A Canadian-led international clinical trial has found that post-menopausal survivors of early-stage breast cancer who took the drug letrozole after completing an initial five years of tamoxifen therapy had a significantly reduced risk of cancer recurrence compared to women taking a placebo. The results of the study appear in today's advance on-line edition of the New England Journal of Medicine.

The clinical trial has been halted early because of the positive results and researchers are notifying the 5,187 women worldwide who have participated in the study. Women on letrozole will continue taking the drug and those on the placebo can begin taking letrozole, if they wish.

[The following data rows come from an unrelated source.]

import Mathlib.Analysis.Normed.Module.Alternating.Uncurry.Fin
import Mathlib.Analysis.Normed.Operator.Mul
import HarnessLib

/-!
# Wedge with a `1`-form and interior products of continuous alternating maps (CAR identities)

For a continuous linear functional `θ : E →L[𝕜] 𝕜'` (a constant `1`-form with values in a normed
field extension `𝕜'` of `𝕜`, e.g. `𝕜 = ℝ`, `𝕜' = ℂ`) and a continuous alternating map
`η : E [⋀^Fin n]→L[𝕜] F` (`F` a normed `𝕜'`-space) we define

* `wedgeOne θ η = θ ∧ η : E [⋀^Fin (n+1)]→L[𝕜] F`,
  `(θ ∧ η)(v₀,…,vₙ) = ∑ᵢ (-1)ⁱ θ(vᵢ) η(v₀,…,v̂ᵢ,…,vₙ)`, through Mathlib's
  `ContinuousAlternatingMap.alternatizeUncurryFin` (the operation underlying `extDeriv`), and use
* Mathlib's interior product `ContinuousAlternatingMap.curryLeft η w = w ⌟ η`,
  `(w ⌟ η)(v₁,…,vₙ) = η(w, v₁, …, vₙ)`,

and prove the **canonical anticommutation relations** of the exterior algebra
(Warner (1983), 2.6 and 2.10–2.11: interior multiplication is an antiderivation; Hörmander
(1973), §2.1 for the forms `dz̄_j ∧ ·`):

* `curryLeft_wedgeOne`: `w ⌟ (θ ∧ η) = θ(w) η - θ ∧ (w ⌟ η)`;
* `wedgeOne_wedgeOne_add_swap`: `θ ∧ (θ' ∧ η) + θ' ∧ (θ ∧ η) = 0` (so `θ ∧ θ ∧ η = 0`);
* `curryLeft_curryLeft_swap`: `w' ⌟ (w ⌟ η) = -w ⌟ (w' ⌟ η)` (and `w ⌟ w ⌟ η = 0` is
  Mathlib's `curryLeft_same`).

We also package `η ↦ θ ∧ η` and `η ↦ w ⌟ η` as `𝕜'`-linear continuous maps (`wedgeOneL`,
`curryLeftL`). These feed the `DbarFrame` of `(p,q)`-forms
(`Literature/Analysis/Complex/DbarFrame.lean`). Mathlib has the wedge product only in this
uncurried `1 ∧ n` form at this pin; the tree's `ContinuousAlternatingMap.wedge`
(`Literature/NumberTheory/Transcendental/FormsAlgebra.lean`) is the shuffle product with values in
an algebra and is not used here.

## References

* F. W. Warner, *Foundations of Differentiable Manifolds and Lie Groups* (1983), 2.6, 2.10,
  2.11. [Warner1983]
* L. Hörmander, *An Introduction to Complex Analysis in Several Variables*, 2nd ed. (1973),
  §2.1. [HormanderSCV1973]
-/

noncomputable section

open ContinuousAlternatingMap Function

namespace Literature.LinearAlgebra.Alternating

variable {𝕜 : Type*} [NontriviallyNormedField 𝕜] {𝕜' : Type*} [NormedField 𝕜']
  [NormedAlgebra 𝕜 𝕜'] {E : Type*} [NormedAddCommGroup E] [NormedSpace 𝕜 E]
  {F : Type*} [NormedAddCommGroup F] [NormedSpace 𝕜 F] [NormedSpace 𝕜' F]
  [IsScalarTower 𝕜 𝕜' F] {n : ℕ}

/-! ### Tuples: removing an entry of `vecCons` -/

omit [NormedAddCommGroup E] [NormedSpace 𝕜 E] in
/-- Removing the head of `vecCons w v` gives `v`. [folklore] -/
theorem removeNth_zero_vecCons {m : ℕ} (w : E) (v : Fin m → E) :
    Fin.removeNth 0 (Matrix.vecCons w v) = v := by
  ext i
  simp [Fin.removeNth]

omit [NormedAddCommGroup E] [NormedSpace 𝕜 E] in
/-- Removing the entry `i+1` of `vecCons w v` is `vecCons w` of removing the entry `i` of `v`.
[folklore] -/
theorem removeNth_succ_vecCons {m : ℕ} (w : E) (v : Fin (m + 1) → E) (i : Fin (m + 1)) :
    Fin.removeNth i.succ (Matrix.vecCons w v) = Matrix.vecCons w (Fin.removeNth i v) := by
  ext j
  refine Fin.cases ?_ (fun j' => ?_) j
  · simp [Fin.removeNth]
  · simp [Fin.removeNth, Fin.succ_succAbove_succ]

omit [NormedAddCommGroup E] [NormedSpace 𝕜 E] in
/-- Swapping the first two entries: `vecCons w (vecCons w' v) = vecCons w' (vecCons w v) ∘ swap 0 1`.
[folklore] -/
theorem vecCons_vecCons_eq_comp_swap {m : ℕ} (w w' : E) (v : Fin m → E) :
    Matrix.vecCons w (Matrix.vecCons w' v) =
      Matrix.vecCons w' (Matrix.vecCons w v) ∘ Equiv.swap (0 : Fin (m + 2)) 1 := by
  ext i
  refine Fin.cases ?_ (fun i' => Fin.cases ?_ (fun i'' => ?_) i') i
  · simp
  · simp
  · have h0 : (i''.succ.succ : Fin (m + 2)) ≠ 0 := Fin.succ_ne_zero _
    have h1 : (i''.succ.succ : Fin (m + 2)) ≠ 1 := by
      rw [show (1 : Fin (m + 2)) = (0 : Fin (m + 1)).succ from rfl]
      exact fun h => Fin.succ_ne_zero _ (Fin.succ_injective _ h)
    simp [Equiv.swap_apply_of_ne_of_ne h0 h1]

/-! ### The wedge with a `1`-form -/

/-- **Wedge with a constant `1`-form**: `θ ∧ η = alternatizeUncurryFin (v ↦ θ v • η)`, i.e.
`(θ ∧ η)(v₀,…,vₙ) = ∑ᵢ (-1)ⁱ θ(vᵢ) η(v₀,…,v̂ᵢ,…,vₙ)` (Warner (1983), 2.6/2.10 with the
alternatization convention of Mathlib's `extDeriv`; Hörmander (1973), §2.1, `dz̄_j ∧ ·`).
[cite: Warner1983, 2.10] -/
def wedgeOne (θ : E →L[𝕜] 𝕜') (η : E [⋀^Fin n]→L[𝕜] F) : E [⋀^Fin (n + 1)]→L[𝕜] F :=
  alternatizeUncurryFin (θ.smulRight η)

/-- The alternating-sum formula for `θ ∧ η`. [cite: Warner1983, 2.10] -/
theorem wedgeOne_apply (θ : E →L[𝕜] 𝕜') (η : E [⋀^Fin n]→L[𝕜] F) (v : Fin (n + 1) → E) :
    wedgeOne θ η v = ∑ i : Fin (n + 1), (-1) ^ (i : ℕ) • θ (v i) • η (i.removeNth v) := by
  simp [wedgeOne, alternatizeUncurryFin_apply]

/-- `θ ∧ η` is additive in `η`. [folklore] -/
theorem wedgeOne_add (θ : E →L[𝕜] 𝕜') (η₁ η₂ : E [⋀^Fin n]→L[𝕜] F) :
    wedgeOne θ (η₁ + η₂) = wedgeOne θ η₁ + wedgeOne θ η₂ := by
  ext v
  simp [wedgeOne_apply, Finset.sum_add_distrib]

/-- `θ ∧ η` commutes with the scalars of `𝕜'` in `η`. [folklore] -/
theorem wedgeOne_smul (θ : E →L[𝕜] 𝕜') (c : 𝕜') (η : E [⋀^Fin n]→L[𝕜] F) :
    wedgeOne θ (c • η) = c • wedgeOne θ η := by
  ext v
  simp [wedgeOne_apply, Finset.smul_sum, smul_comm c, smul_smul]

/-- `θ ∧ 0 = 0`. [folklore] -/
@[simp]
theorem wedgeOne_zero (θ : E →L[𝕜] 𝕜') : wedgeOne θ (0 : E [⋀^Fin n]→L[𝕜] F) = 0 := by
  ext v
  simp [wedgeOne_apply]

/-- `θ ∧ η` is additive in `θ`. [folklore] -/
theorem wedgeOne_add_left (θ₁ θ₂ : E →L[𝕜] 𝕜') (η : E [⋀^Fin n]→L[𝕜] F) :
    wedgeOne (θ₁ + θ₂) η = wedgeOne θ₁ η + wedgeOne θ₂ η := by
  ext v
  simp [wedgeOne_apply, add_smul, Finset.sum_add_distrib]

/-- `θ ∧ η` commutes with the scalars of `𝕜'` in `θ`. [folklore] -/
theorem wedgeOne_smul_left (c : 𝕜') (θ : E →L[𝕜] 𝕜') (η : E [⋀^Fin n]→L[𝕜] F) :
    wedgeOne (c • θ) η = c • wedgeOne θ η := by
  ext v
  simp [wedgeOne_apply, Finset.smul_sum, smul_smul, smul_comm c, mul_comm c]

/-- Operator-norm bound `‖θ ∧ η‖ ≤ (n+1) ‖θ‖ ‖η‖`. [folklore] -/
theorem norm_wedgeOne_le (θ : E →L[𝕜] 𝕜') (η : E [⋀^Fin n]→L[𝕜] F) :
    ‖wedgeOne θ η‖ ≤ (n + 1) * ‖θ‖ * ‖η‖ := by
  have h1 : ‖θ.smulRight η‖ ≤ ‖θ‖ * ‖η‖ := by
    refine ContinuousLinearMap.opNorm_le_bound _ (by positivity) fun v => ?_
    rw [ContinuousLinearMap.smulRight_apply]
    calc ‖θ v • η‖ ≤ ‖θ v‖ * ‖η‖ := norm_smul_le (θ v) η
      _ ≤ ‖θ‖ * ‖v‖ * ‖η‖ := by gcongr; exact θ.le_opNorm v
      _ = ‖θ‖ * ‖η‖ * ‖v‖ := by ring
  calc ‖wedgeOne θ η‖ ≤ (n + 1) * ‖θ.smulRight η‖ := norm_alternatizeUncurryFin_le _
    _ ≤ (n + 1) * (‖θ‖ * ‖η‖) := by gcongr
    _ = (n + 1) * ‖θ‖ * ‖η‖ := by ring

/-- **`η ↦ θ ∧ η` as a `𝕜'`-linear continuous operator** (the creation operator `dz̄_j ∧ ·` of the
`∂̄`-frame). [folklore] -/
def wedgeOneL (θ : E →L[𝕜] 𝕜') : (E [⋀^Fin n]→L[𝕜] F) →L[𝕜'] (E [⋀^Fin (n + 1)]→L[𝕜] F) :=
  LinearMap.mkContinuous
    { toFun := wedgeOne θ
      map_add' := wedgeOne_add θ
      map_smul' := fun c η => wedgeOne_smul θ c η }
    ((n + 1) * ‖θ‖) fun η => by simpa [mul_assoc] using norm_wedgeOne_le θ η

/-- Unfolding of `wedgeOneL`. [folklore] -/
@[simp]
theorem wedgeOneL_apply (θ : E →L[𝕜] 𝕜') (η : E [⋀^Fin n]→L[𝕜] F) : wedgeOneL θ η = wedgeOne θ η :=
  rfl

/-! ### The interior product as a `𝕜'`-linear operator -/

/-- `w ⌟ (c • η) = c • (w ⌟ η)` for scalars of `𝕜'`. [folklore] -/
theorem curryLeft_smul' (c : 𝕜') (η : E [⋀^Fin (n + 1)]→L[𝕜] F) (w : E) :
    (c • η).curryLeft w = c • η.curryLeft w := by
  ext v
  simp

/-- **`η ↦ w ⌟ η` as a `𝕜'`-linear continuous operator** (towards the annihilation operators
`∂/∂z̄_j ⌟ ·` of the `∂̄`-frame). [folklore] -/
def curryLeftL (w : E) : (E [⋀^Fin (n + 1)]→L[𝕜] F) →L[𝕜'] (E [⋀^Fin n]→L[𝕜] F) :=
  LinearMap.mkContinuous
    { toFun := fun η => η.curryLeft w
      map_add' := fun η₁ η₂ => by rw [curryLeft_add]; rfl
      map_smul' := fun c η => curryLeft_smul' c η w }
    ‖w‖ fun η =>
      calc ‖η.curryLeft w‖ ≤ ‖η.curryLeft‖ * ‖w‖ := (η.curryLeft).le_opNorm w
        _ = ‖w‖ * ‖η‖ := by rw [norm_curryLeft, mul_comm]

/-- Unfolding of `curryLeftL`. [folklore] -/
@[simp]
theorem curryLeftL_apply (w : E) (η : E [⋀^Fin (n + 1)]→L[𝕜] F) :
    curryLeftL (𝕜' := 𝕜') w η = η.curryLeft w :=
  rfl

/-! ### The canonical anticommutation relations -/

/-- **Interior product of a wedge with a `1`-form** (Warner (1983), 2.11: `w ⌟` is an
antiderivation): `w ⌟ (θ ∧ η) = θ(w) η - θ ∧ (w ⌟ η)`. [cite: Warner1983, 2.11] -/
theorem curryLeft_wedgeOne (θ : E →L[𝕜] 𝕜') (η : E [⋀^Fin (n + 1)]→L[𝕜] F) (w : E) :
    (wedgeOne θ η).curryLeft w = θ w • η - wedgeOne θ (η.curryLeft w) := by
  ext v
  rw [curryLeft_apply_apply, wedgeOne_apply, Fin.sum_univ_succ]
  simp only [Fin.val_zero, pow_zero, one_smul, Matrix.cons_val_zero, removeNth_zero_vecCons,
    Matrix.cons_val_succ, Fin.val_succ, pow_succ, mul_neg_one, neg_smul, Finset.sum_neg_distrib,
    removeNth_succ_vecCons, ContinuousAlternatingMap.sub_apply,
    ContinuousAlternatingMap.smul_apply, wedgeOne_apply, curryLeft_apply_apply]
  abel

/-- In degree `0`: `w ⌟ (θ ∧ η) = θ(w) η` for a `0`-form `η`. [cite: Warner1983, 2.11] -/
theorem curryLeft_wedgeOne_zero (θ : E →L[𝕜] 𝕜') (η : E [⋀^Fin 0]→L[𝕜] F) (w : E) :
    (wedgeOne θ η).curryLeft w = θ w • η := by
  ext v
  rw [curryLeft_apply_apply, wedgeOne_apply, Fin.sum_univ_one]
  simp only [Fin.val_zero, pow_zero, one_smul, Matrix.cons_val_zero,
    ContinuousAlternatingMap.smul_apply]
  congr 1

/-- The symmetric bilinear operator `(x, y) ↦ (θ x · θ' y) • η` with values in `n`-forms, through
which `θ ∧ (θ' ∧ η)` factors. [folklore] -/
def smulBilin (θ θ' : E →L[𝕜] 𝕜') (η : E [⋀^Fin n]→L[𝕜] F) : E →L[𝕜] E →L[𝕜] E [⋀^Fin n]→L[𝕜] F :=
  (ContinuousLinearMap.compL 𝕜 E 𝕜' (E [⋀^Fin n]→L[𝕜] F)
    ((ContinuousLinearMap.id 𝕜 𝕜').smulRight η)) ∘L
    ((ContinuousLinearMap.mul 𝕜 𝕜').bilinearComp θ θ')

/-- Unfolding of `smulBilin`. [folklore] -/
@[simp]
theorem smulBilin_apply (θ θ' : E →L[𝕜] 𝕜') (η : E [⋀^Fin n]→L[𝕜] F) (x y : E) :
    smulBilin θ θ' η x y = (θ x * θ' y) • η := by
  simp [smulBilin]

/-- `θ ∧ (θ' ∧ η)` is the double alternatization of `smulBilin θ θ' η`. [folklore] -/
theorem wedgeOne_wedgeOne_eq (θ θ' : E →L[𝕜] 𝕜') (η : E [⋀^Fin n]→L[𝕜] F) :
    wedgeOne θ (wedgeOne θ' η) =
      alternatizeUncurryFin (alternatizeUncurryFinCLM 𝕜 E F ∘L smulBilin θ θ' η) := by
  simp only [wedgeOne]
  congr 1
  ext x v
  have hx : smulBilin θ θ' η x = θ x • θ'.smulRight η := by
    ext y w
    simp [mul_smul]
  simp [hx, alternatizeUncurryFin_smul]

/-- **Anticommutation of wedges with `1`-forms**: `θ ∧ (θ' ∧ η) + θ' ∧ (θ ∧ η) = 0`
(Warner (1983), 2.6: `θ ∧ θ' = -θ' ∧ θ` for `1`-forms), from the symmetry lemma behind
Mathlib's `extDeriv_extDeriv`. [cite: Warner1983, 2.6] -/
theorem wedgeOne_wedgeOne_add_swap (θ θ' : E →L[𝕜] 𝕜') (η : E [⋀^Fin n]→L[𝕜] F) :
    wedgeOne θ (wedgeOne θ' η) + wedgeOne θ' (wedgeOne θ η) = 0 := by
  rw [wedgeOne_wedgeOne_eq, wedgeOne_wedgeOne_eq, ← alternatizeUncurryFin_add,
    ← ContinuousLinearMap.comp_add]
  apply alternatizeUncurryFin_alternatizeUncurryFinCLM_comp_of_symmetric
  intro x y
  ext v
  simp only [_root_.add_apply, smulBilin_apply, ContinuousAlternatingMap.add_apply,
    ContinuousAlternatingMap.smul_apply]
  rw [add_comm, mul_comm (θ y), mul_comm (θ' y)]

/-- `θ ∧ (θ ∧ η) = 0`. [cite: Warner1983, 2.6] -/
theorem wedgeOne_wedgeOne_self (θ : E →L[𝕜] 𝕜') (η : E [⋀^Fin n]→L[𝕜] F) :
    wedgeOne θ (wedgeOne θ η) = 0 := by
  rw [wedgeOne_wedgeOne_eq]
  apply alternatizeUncurryFin_alternatizeUncurryFinCLM_comp_of_symmetric
  intro x y
  ext v
  simp only [smulBilin_apply, ContinuousAlternatingMap.smul_apply]
  rw [mul_comm]

/-- **Anticommutation of interior products**: `w' ⌟ (w ⌟ η) = -(w ⌟ (w' ⌟ η))`, i.e.
`η(w, w', …) = -η(w', w, …)`. [folklore] -/
theorem curryLeft_curryLeft_swap (η : E [⋀^Fin (n + 2)]→L[𝕜] F) (w w' : E) :
    (η.curryLeft w).curryLeft w' = -(η.curryLeft w').curryLeft w := by
  ext v
  simp only [curryLeft_apply_apply, ContinuousAlternatingMap.neg_apply]
  rw [vecCons_vecCons_eq_comp_swap w w' v]
  exact η.toAlternatingMap.map_swap _ (by simp)

end Literature.LinearAlgebra.Alternating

"This very important advance in breast cancer treatment will improve the outlook for many thousands of women," said Andrew von Eschenbach, M.D., director of the National Cancer Institute which led the study in the United States. "This is one more example of the ability to interrupt the progression of a cancer using a drug that blocks a crucial metabolic pathway in the tumor cell."

Study researchers found that letrozole, when taken after five years of tamoxifen therapy, substantially increased the chance of remaining cancer free. In total, 132 women taking the placebo had their disease recur compared to 75 on letrozole. Overall, letrozole reduced the risk of recurrence by 43 percent, so that after four years of participating in the trial, 13 percent of the women on the placebo, but only seven percent, of those on letrozole had recurred. Deaths from breast cancer were also reduced. Seventeen women taking the placebo died of breast cancer compared to nine taking letrozole.

While tamoxifen is widely used to prevent breast cancer recurrence in post-menopausal women, it stops being effective after five years because, researchers believe, tumours become resistant to it.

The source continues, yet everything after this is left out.